# clean up workspace
rm(list = ls())
Function for sweep and inverse sweep operator, as defined in Section 7.4 of Kenneth Lange’s book Numerical Analysis for Statisticians. It’s only for demostration purpose, without efficiency optimization.
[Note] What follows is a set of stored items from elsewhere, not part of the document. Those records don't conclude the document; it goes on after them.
import Summits.AnomalousDissipation.AnomalousDissipation.Theses.NeutralTaylorWaves
import Literature.Analysis.Calculus.SimplifiedNewton
import Mathlib.Analysis.Calculus.FDeriv.Bilinear
import Mathlib.Analysis.Calculus.FDeriv.Prod
import Mathlib.Analysis.Calculus.FDeriv.Add
import Mathlib.Analysis.Calculus.FDeriv.Mul

/-!
# Abstract quantitative Newton step for the quadratic drifted steady map
# (line `Sketch`, crux `NeutralTaylorWaves.NewtonRealisation`, stmt-AnomalousDissipation-16315)

Sorry-free discharge of the registered stub `stub_quadraticNewton` of the skeleton of
`Summit.AnomalousDissipation.AnomalousDissipation.Theses.NeutralTaylorWaves.NewtonRealisation`.

On a real Banach space `E`, for a bounded bilinear `B` (explicit bound `CB`), a bounded linear `D`
(drift direction), a functional `ℓ` (the border), a scalar `a`, a force `F` and a base point
`(x₀, β₀)`, the drifted steady map is the continuous quadratic polynomial
`Φ (x, β) = (a • x − β • D x + B x x − F, ℓ (x − x₀))` on the Banach space `E × ℝ` (sup norm).
Its derivative at `p = (y, γ)` is `DΦ(p) (h, η) = (a•h − γ•D h − η•D y + B y h + B h y, ℓ h)`, which is
`(2 CB + 2‖D‖)`-Lipschitz in `p`, and `DΦ(x₀, β₀) = A`.  The simplified Newton method
(`Literature.Analysis.Calculus.exists_zero_near_of_simplifiedNewton`, Magnus 2022, Prop. 6.7) with
`M = 2 CB + 2‖D‖`, `‖A⁻¹‖ ≤ P`, `‖A⁻¹ Φ(x₀, β₀)‖ ≤ P ρ`, `ρ = ‖a•x₀ − β₀•D x₀ + B x₀ x₀ − F‖`, under the
premise `4 M P (P ρ) ≤ 1`, produces a zero `(x, β)` of `Φ` with `max (‖x − x₀‖) |β − β₀| ≤ 2 P ρ`.

References: R. Magnus, *Metric Spaces: A Companion to Analysis* (2022), §6.6, Prop. 6.7;
P. Deuflhard, *Newton Methods for Nonlinear Problems* (2011), §2.1.
-/

set_option linter.dupNamespace false

noncomputable section

open Filter Set Metric Topology

namespace Summit.AnomalousDissipation.AnomalousDissipation.Theorems.NewtonRealisation.QuadraticNewton

variable {E : Type*} [NormedAddCommGroup E] [NormedSpace ℝ E]

/-- **Derivative of the drifted quadratic steady map.** The map
`Φ (x, β) = (a • x − β • D x + B x x − F, ℓ (x − x₀))` on `E × ℝ` has, at every point `p`, the Fréchet
derivative `(h, η) ↦ (a•h − (p.2 • D h + η • D p.1) + (B p.1 h + B h p.1), ℓ h)`, packaged as a
continuous linear map built from `fst`, `snd`, `smulRight` and `IsBoundedBilinearMap.deriv`. [folklore] -/
theorem hasFDerivAt_quadMap {B : E → E → E}
    (hBb : IsBoundedBilinearMap ℝ (fun p : E × E => B p.1 p.2)) (D : E →L[ℝ] E) (ℓ : E →L[ℝ] ℝ)
    (a : ℝ) (F x₀ : E) (p : E × ℝ) :
    HasFDerivAt (fun q : E × ℝ => (a • q.1 - q.2 • D q.1 + B q.1 q.1 - F, ℓ (q.1 - x₀)))
      ((a • ContinuousLinearMap.fst ℝ E ℝ -
              (p.2 • D.comp (ContinuousLinearMap.fst ℝ E ℝ) +
                (ContinuousLinearMap.snd ℝ E ℝ).smulRight (D p.1)) +
            (hBb.deriv (p.1, p.1)).comp
              ((ContinuousLinearMap.fst ℝ E ℝ).prod (ContinuousLinearMap.fst ℝ E ℝ))).prod
        (ℓ.comp (ContinuousLinearMap.fst ℝ E ℝ))) p := by
  have h1 : HasFDerivAt (fun q : E × ℝ => a • q.1) (a • ContinuousLinearMap.fst ℝ E ℝ) p :=
    (hasFDerivAt_fst (𝕜 := ℝ)).const_smul a
  have hD : HasFDerivAt (fun q : E × ℝ => D q.1) (D.comp (ContinuousLinearMap.fst ℝ E ℝ)) p :=
    D.hasFDerivAt.comp p hasFDerivAt_fst
  have h2 : HasFDerivAt (fun q : E × ℝ => q.2 • D q.1)
      (p.2 • D.comp (ContinuousLinearMap.fst ℝ E ℝ) +
        (ContinuousLinearMap.snd ℝ E ℝ).smulRight (D p.1)) p :=
    (hasFDerivAt_snd (𝕜 := ℝ)).smul hD
  have h3 : HasFDerivAt (fun q : E × ℝ => B q.1 q.1)
      ((hBb.deriv (p.1, p.1)).comp
        ((ContinuousLinearMap.fst ℝ E ℝ).prod (ContinuousLinearMap.fst ℝ E ℝ))) p :=
    HasFDerivAt.comp p (g := fun q : E × E => B q.1 q.2) (f := fun q : E × ℝ => (q.1, q.1))
      (hBb.hasFDerivAt (p.1, p.1))
      ((hasFDerivAt_fst (𝕜 := ℝ)).prodMk (hasFDerivAt_fst (𝕜 := ℝ)))
  have h4 : HasFDerivAt (fun q : E × ℝ => ℓ (q.1 - x₀)) (ℓ.comp (ContinuousLinearMap.fst ℝ E ℝ)) p :=
    ℓ.hasFDerivAt.comp p ((hasFDerivAt_fst (𝕜 := ℝ)).sub_const x₀)
  exact (((h1.sub h2).add h3).sub_const F).prodMk h4

/-- Evaluation of the packaged derivative of the drifted quadratic steady map at a vector `(h, η)`:
`(a•h − (p.2 • D h + η • D p.1) + (B p.1 h + B h p.1), ℓ h)`. [folklore] -/
theorem quadMapDeriv_apply {B : E → E → E}
    (hBb : IsBoundedBilinearMap ℝ (fun p : E × E => B p.1 p.2)) (D : E →L[ℝ] E) (ℓ : E →L[ℝ] ℝ)
    (a : ℝ) (p : E × ℝ) (h : E) (η : ℝ) :
    ((a • ContinuousLinearMap.fst ℝ E ℝ -
              (p.2 • D.comp (ContinuousLinearMap.fst ℝ E ℝ) +
                (ContinuousLinearMap.snd ℝ E ℝ).smulRight (D p.1)) +
            (hBb.deriv (p.1, p.1)).comp
              ((ContinuousLinearMap.fst ℝ E ℝ).prod (ContinuousLinearMap.fst ℝ E ℝ))).prod
        (ℓ.comp (ContinuousLinearMap.fst ℝ E ℝ))) (h, η) =
      (a • h - (p.2 • D h + η • D p.1) + (B p.1 h + B h p.1), ℓ h) :=
  rfl

/-- **Lipschitz bound for the derivative of the drifted quadratic steady map.** With
`‖B x y‖ ≤ CB ‖x‖ ‖y‖`, the packaged derivative `DΦ` satisfies
`‖DΦ(p) − DΦ(p₀)‖ ≤ (2 CB + 2‖D‖) ‖p − p₀‖` (sup norm on `E × ℝ`): indeed
`(DΦ(p) − DΦ(p₀)) (h, η) = (−(p.2 − p₀.2)•D h − η•D (p.1 − p₀.1) + B (p.1 − p₀.1) h + B h (p.1 − p₀.1), 0)`.
[folklore] -/
theorem quadMapDeriv_sub_le {B : E → E → E}
    (hBb : IsBoundedBilinearMap ℝ (fun p : E × E => B p.1 p.2)) {CB : ℝ} (hCB : 0 ≤ CB)
    (hB : ∀ x y : E, ‖B x y‖ ≤ CB * ‖x‖ * ‖y‖) (D : E →L[ℝ] E) (ℓ : E →L[ℝ] ℝ) (a : ℝ)
    (p p₀ : E × ℝ) :
    ‖(a • ContinuousLinearMap.fst ℝ E ℝ -
              (p.2 • D.comp (ContinuousLinearMap.fst ℝ E ℝ) +
                (ContinuousLinearMap.snd ℝ E ℝ).smulRight (D p.1)) +
            (hBb.deriv (p.1, p.1)).comp
              ((ContinuousLinearMap.fst ℝ E ℝ).prod (ContinuousLinearMap.fst ℝ E ℝ))).prod
          (ℓ.comp (ContinuousLinearMap.fst ℝ E ℝ)) -
        (a • ContinuousLinearMap.fst ℝ E ℝ -
              (p₀.2 • D.comp (ContinuousLinearMap.fst ℝ E ℝ) +
                (ContinuousLinearMap.snd ℝ E ℝ).smulRight (D p₀.1)) +
            (hBb.deriv (p₀.1, p₀.1)).comp
              ((ContinuousLinearMap.fst ℝ E ℝ).prod (ContinuousLinearMap.fst ℝ E ℝ))).prod
          (ℓ.comp (ContinuousLinearMap.fst ℝ E ℝ))‖ ≤
      (2 * CB + 2 * ‖D‖) * ‖p - p₀‖ := by
  have hM₀ : 0 ≤ (2 * CB + 2 * ‖D‖) * ‖p - p₀‖ := by
    have := norm_nonneg D
    have := norm_nonneg (p - p₀)
    positivity
  refine ContinuousLinearMap.opNorm_le_bound _ hM₀ ?_
  rintro ⟨h, η⟩
  rw [sub_apply, quadMapDeriv_apply, quadMapDeriv_apply, Prod.mk_sub_mk, sub_self,
    Prod.norm_mk, norm_zero, max_eq_left (norm_nonneg _)]
  have key : a • h - (p.2 • D h + η • D p.1) + (B p.1 h + B h p.1) -
        (a • h - (p₀.2 • D h + η • D p₀.1) + (B p₀.1 h + B h p₀.1)) =
      -((p.2 - p₀.2) • D h) - η • D (p.1 - p₀.1) + B (p.1 - p₀.1) h + B h (p.1 - p₀.1) := by
    have e1 : B (p.1 - p₀.1) h = B p.1 h - B p₀.1 h := hBb.map_sub_left
    have e2 : B h (p.1 - p₀.1) = B h p.1 - B h p₀.1 := hBb.map_sub_right
    rw [e1, e2, map_sub, sub_smul, smul_sub]
    abel
  rw [key]
  have hh : ‖h‖ ≤ ‖(h, η)‖ := norm_fst_le (h, η)
  have hη : ‖η‖ ≤ ‖(h, η)‖ := norm_snd_le (h, η)
  have h1 : ‖p.1 - p₀.1‖ ≤ ‖p - p₀‖ := norm_fst_le (p - p₀)
  have h2 : ‖p.2 - p₀.2‖ ≤ ‖p - p₀‖ := norm_snd_le (p - p₀)
  have t1 : ‖-((p.2 - p₀.2) • D h)‖ ≤ ‖D‖ * ‖p - p₀‖ * ‖(h, η)‖ := by
    rw [norm_neg, norm_smul]
    calc ‖p.2 - p₀.2‖ * ‖D h‖ ≤ ‖p - p₀‖ * (‖D‖ * ‖(h, η)‖) :=
          mul_le_mul h2 ((D.le_opNorm h).trans (by gcongr)) (norm_nonneg _) (norm_nonneg _)
      _ = ‖D‖ * ‖p - p₀‖ * ‖(h, η)‖ := by ring
  have t2 : ‖η • D (p.1 - p₀.1)‖ ≤ ‖D‖ * ‖p - p₀‖ * ‖(h, η)‖ := by
    rw [norm_smul]
    calc ‖η‖ * ‖D (p.1 - p₀.1)‖ ≤ ‖(h, η)‖ * (‖D‖ * ‖p - p₀‖) :=
          mul_le_mul hη ((D.le_opNorm _).trans (by gcongr)) (norm_nonneg _) (norm_nonneg _)
      _ = ‖D‖ * ‖p - p₀‖ * ‖(h, η)‖ := by ring
  have t3 : ‖B (p.1 - p₀.1) h‖ ≤ CB * ‖p - p₀‖ * ‖(h, η)‖ :=
    (hB _ _).trans (by gcongr)
  have t4 : ‖B h (p.1 - p₀.1)‖ ≤ CB * ‖p - p₀‖ * ‖(h, η)‖ := by
    refine (hB _ _).trans ?_
    calc CB * ‖h‖ * ‖p.1 - p₀.1‖ ≤ CB * ‖(h, η)‖ * ‖p - p₀‖ := by gcongr
      _ = CB * ‖p - p₀‖ * ‖(h, η)‖ := by ring
  calc ‖-((p.2 - p₀.2) • D h) - η • D (p.1 - p₀.1) + B (p.1 - p₀.1) h + B h (p.1 - p₀.1)‖
      ≤ ‖D‖ * ‖p - p₀‖ * ‖(h, η)‖ + ‖D‖ * ‖p - p₀‖ * ‖(h, η)‖ + CB * ‖p - p₀‖ * ‖(h, η)‖ +
          CB * ‖p - p₀‖ * ‖(h, η)‖ :=
        norm_add_le_of_le (norm_add_le_of_le (norm_sub_le_of_le t1 t2) t3) t4
    _ = (2 * CB + 2 * ‖D‖) * ‖p - p₀‖ * ‖(h, η)‖ := by ring

/-- **The derivative at the base point is the given bordered operator `A`.** If
`A (h, η) = (a•h − β₀•D h − η•D x₀ + B x₀ h + B h x₀, ℓ h)` for all `(h, η)`, then the packaged
derivative of the drifted quadratic steady map at `(x₀, β₀)` equals `A`. [folklore] -/
theorem quadMapDeriv_base_eq {B : E → E → E}
    (hBb : IsBoundedBilinearMap ℝ (fun p : E × E => B p.1 p.2)) (D : E →L[ℝ] E) (ℓ : E →L[ℝ] ℝ)
    (a : ℝ) (x₀ : E) (β₀ : ℝ) (A : (E × ℝ) ≃L[ℝ] (E × ℝ))
    (hA : ∀ (h : E) (η : ℝ), A (h, η) = (a • h - β₀ • D h - η • D x₀ + B x₀ h + B h x₀, ℓ h)) :
    (a • ContinuousLinearMap.fst ℝ E ℝ -
              (β₀ • D.comp (ContinuousLinearMap.fst ℝ E ℝ) +
                (ContinuousLinearMap.snd ℝ E ℝ).smulRight (D x₀)) +
            (hBb.deriv (x₀, x₀)).comp
              ((ContinuousLinearMap.fst ℝ E ℝ).prod (ContinuousLinearMap.fst ℝ E ℝ))).prod
        (ℓ.comp (ContinuousLinearMap.fst ℝ E ℝ)) =
      (A : (E × ℝ) →L[ℝ] (E × ℝ)) := by
  refine ContinuousLinearMap.ext fun q => ?_
  obtain ⟨h, η⟩ := q
  rw [quadMapDeriv_apply hBb D ℓ a (x₀, β₀) h η, ContinuousLinearEquiv.coe_coe, hA, Prod.mk.injEq]
  exact ⟨by abel, rfl⟩

/-- **Abstract quantitative Newton step for the quadratic drifted steady map** (registered stub
`stub_quadraticNewton`).  On a real Banach space `E` with a bounded bilinear `B` (bound `CB`), a
bounded linear `D`, a functional `ℓ`, a scalar `a`, a force `F` and a base point `(x₀, β₀)`: if the
bordered linearisation `A (h, η) = (a•h − β₀•D h − η•D x₀ + B x₀ h + B h x₀, ℓ h)` is a linear
homeomorphism of `E × ℝ` with `‖A⁻¹‖ ≤ P` and the Kantorovich premise
`4 (2 CB + 2‖D‖) P (P ρ) ≤ 1`, `ρ = ‖a•x₀ − β₀•D x₀ + B x₀ x₀ − F‖`, holds, then there is an exact
solution `(x, β)` of `a•x − β•D x + B x x = F`, `ℓ (x − x₀) = 0` with `‖x − x₀‖, |β − β₀| ≤ 2 P ρ`.
Proof: the simplified Newton method `exists_zero_near_of_simplifiedNewton` on `E × ℝ` for
`Φ (x, β) = (a•x − β•D x + B x x − F, ℓ (x − x₀))`, whose derivative is `(2 CB + 2‖D‖)`-Lipschitz and
equals `A` at `(x₀, β₀)`, where `‖Φ (x₀, β₀)‖ = ρ` (Magnus 2022, Prop. 6.7, proved in the tree). [folklore] -/
theorem stub_quadraticNewton :
    ∀ {E : Type} [NormedAddCommGroup E] [NormedSpace ℝ E] [CompleteSpace E]
      (B : E → E → E) (CB : ℝ), IsBoundedBilinearMap ℝ (fun p : E × E => B p.1 p.2) →
      0 ≤ CB → (∀ x y : E, ‖B x y‖ ≤ CB * ‖x‖ * ‖y‖) →
      ∀ (D : E →L[ℝ] E) (ℓ : E →L[ℝ] ℝ) (a : ℝ) (F x₀ : E) (β₀ P : ℝ)
        (A : (E × ℝ) ≃L[ℝ] (E × ℝ)),
      (∀ (h : E) (η : ℝ), A (h, η) = (a • h - β₀ • D h - η • D x₀ + B x₀ h + B h x₀, ℓ h)) →
      ‖(A.symm : (E × ℝ) →L[ℝ] (E × ℝ))‖ ≤ P →
      4 * (2 * CB + 2 * ‖D‖) * P * (P * ‖a • x₀ - β₀ • D x₀ + B x₀ x₀ - F‖) ≤ 1 →
      ∃ (x : E) (β : ℝ), a • x - β • D x + B x x = F ∧ ℓ (x - x₀) = 0 ∧
        ‖x - x₀‖ ≤ 2 * P * ‖a • x₀ - β₀ • D x₀ + B x₀ x₀ - F‖ ∧
        |β - β₀| ≤ 2 * P * ‖a • x₀ - β₀ • D x₀ + B x₀ x₀ - F‖ := by
  intro E _ _ _ B CB hBb hCB hB D ℓ a F x₀ β₀ P A hA hP hsmall
  -- the drifted quadratic steady map on `E × ℝ` and its derivative field
  set Φ : E × ℝ → E × ℝ := fun q => (a • q.1 - q.2 • D q.1 + B q.1 q.1 - F, ℓ (q.1 - x₀)) with hΦ
  set f' : E × ℝ → (E × ℝ →L[ℝ] E × ℝ) := fun p =>
    (a • ContinuousLinearMap.fst ℝ E ℝ -
            (p.2 • D.comp (ContinuousLinearMap.fst ℝ E ℝ) +
              (ContinuousLinearMap.snd ℝ E ℝ).smulRight (D p.1)) +
          (hBb.deriv (p.1, p.1)).comp
            ((ContinuousLinearMap.fst ℝ E ℝ).prod (ContinuousLinearMap.fst ℝ E ℝ))).prod
      (ℓ.comp (ContinuousLinearMap.fst ℝ E ℝ)) with hf'
  set ρ : ℝ := ‖a • x₀ - β₀ • D x₀ + B x₀ x₀ - F‖ with hρ
  have hΦ₀ : Φ (x₀, β₀) = (a • x₀ - β₀ • D x₀ + B x₀ x₀ - F, 0) := by
    simp only [hΦ, sub_self, map_zero]
  have hΦ₀n : ‖Φ (x₀, β₀)‖ = ρ := by
    rw [hΦ₀, Prod.norm_mk, norm_zero, max_eq_left (norm_nonneg _)]
  have hP₀ : 0 ≤ P := (norm_nonneg _).trans hP
  have hM₀ : 0 ≤ 2 * CB + 2 * ‖D‖ := by
    have := norm_nonneg D
    positivity
  -- `‖A⁻¹ Φ(x₀, β₀)‖ ≤ P ρ`
  have hη : ‖A.symm (Φ (x₀, β₀))‖ ≤ P * ρ := by
    calc ‖A.symm (Φ (x₀, β₀))‖ = ‖(A.symm : (E × ℝ) →L[ℝ] (E × ℝ)) (Φ (x₀, β₀))‖ := rfl
      _ ≤ ‖(A.symm : (E × ℝ) →L[ℝ] (E × ℝ))‖ * ‖Φ (x₀, β₀)‖ :=
          ContinuousLinearMap.le_opNorm _ _
      _ ≤ P * ρ := by
          rw [hΦ₀n]
          exact mul_le_mul_of_nonneg_right hP (norm_nonneg _)
  -- the Kantorovich premise `4 M ‖A⁻¹‖ ‖A⁻¹ Φ(x₀, β₀)‖ ≤ 4 M P (P ρ) ≤ 1`
  have hprem : 4 * (2 * CB + 2 * ‖D‖) * ‖(A.symm : (E × ℝ) →L[ℝ] (E × ℝ))‖ *
      ‖A.symm (Φ (x₀, β₀))‖ ≤ 1 := by
    have h4M : 0 ≤ 4 * (2 * CB + 2 * ‖D‖) := by positivity
    calc 4 * (2 * CB + 2 * ‖D‖) * ‖(A.symm : (E × ℝ) →L[ℝ] (E × ℝ))‖ * ‖A.symm (Φ (x₀, β₀))‖
        ≤ 4 * (2 * CB + 2 * ‖D‖) * P * (P * ρ) :=
          mul_le_mul (mul_le_mul_of_nonneg_left hP h4M) hη (norm_nonneg _) (mul_nonneg h4M hP₀)
      _ ≤ 1 := hsmall
  obtain ⟨p, hp, hp0, -, -, -⟩ :=
    Literature.Analysis.Calculus.exists_zero_near_of_simplifiedNewton (f := Φ) (f' := f')
      (a := (x₀, β₀)) (A := A) hM₀ (fun p _ => hasFDerivAt_quadMap hBb D ℓ a F x₀ p)
      (quadMapDeriv_base_eq hBb D ℓ a x₀ β₀ A hA)
      (fun p _ => quadMapDeriv_sub_le hBb hCB hB D ℓ a p (x₀, β₀)) hprem
  obtain ⟨x, β⟩ := p
  -- read off: the zero lies within `2 ‖A⁻¹ Φ(x₀, β₀)‖ ≤ 2 P ρ` of the base point (sup norm)
  have hball : ‖((x, β) : E × ℝ) - (x₀, β₀)‖ ≤ 2 * P * ρ := by
    have h1 := mem_closedBall.1 hp
    rw [dist_eq_norm] at h1
    calc ‖((x, β) : E × ℝ) - (x₀, β₀)‖ ≤ 2 * ‖A.symm (Φ (x₀, β₀))‖ := h1
      _ ≤ 2 * (P * ρ) := mul_le_mul_of_nonneg_left hη (by norm_num)
      _ = 2 * P * ρ := by ring
  have hzero : (a • x - β • D x + B x x - F, ℓ (x - x₀)) = (0 : E × ℝ) := hp0
  rw [Prod.mk_eq_zero] at hzero
  refine ⟨x, β, sub_eq_zero.1 hzero.1, hzero.2, ?_, ?_⟩
  · exact (norm_fst_le (((x, β) : E × ℝ) - (x₀, β₀))).trans hball
  · rw [← Real.norm_eq_abs]
    exact (norm_snd_le (((x, β) : E × ℝ) - (x₀, β₀))).trans hball

end Summit.AnomalousDissipation.AnomalousDissipation.Theorems.NewtonRealisation.QuadraticNewton

end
regsweep <- function(A, k, inv = FALSE) {
d <- A[k, k] # sweep out row k, col k
A[k, ] <- A[k, ] / d
b <- A[, k]
b[k] <- 0 # don't change row k here
A <- A - outer(b, A[k, ]) # main operation
A[, k] <- b / d # fix col k
A[k, k] <- - 1 / d # diagonal element & done
if (inv) { # inverse sweep
A[k, ] = - A[k, ]
A[, k] = - A[, k]
}
regsweep <- A
}
Try on the Longley data
# read the Longley data
all <-
read.table("http://hua-zhou.github.io/teaching/st758-2014fall/longley.dat")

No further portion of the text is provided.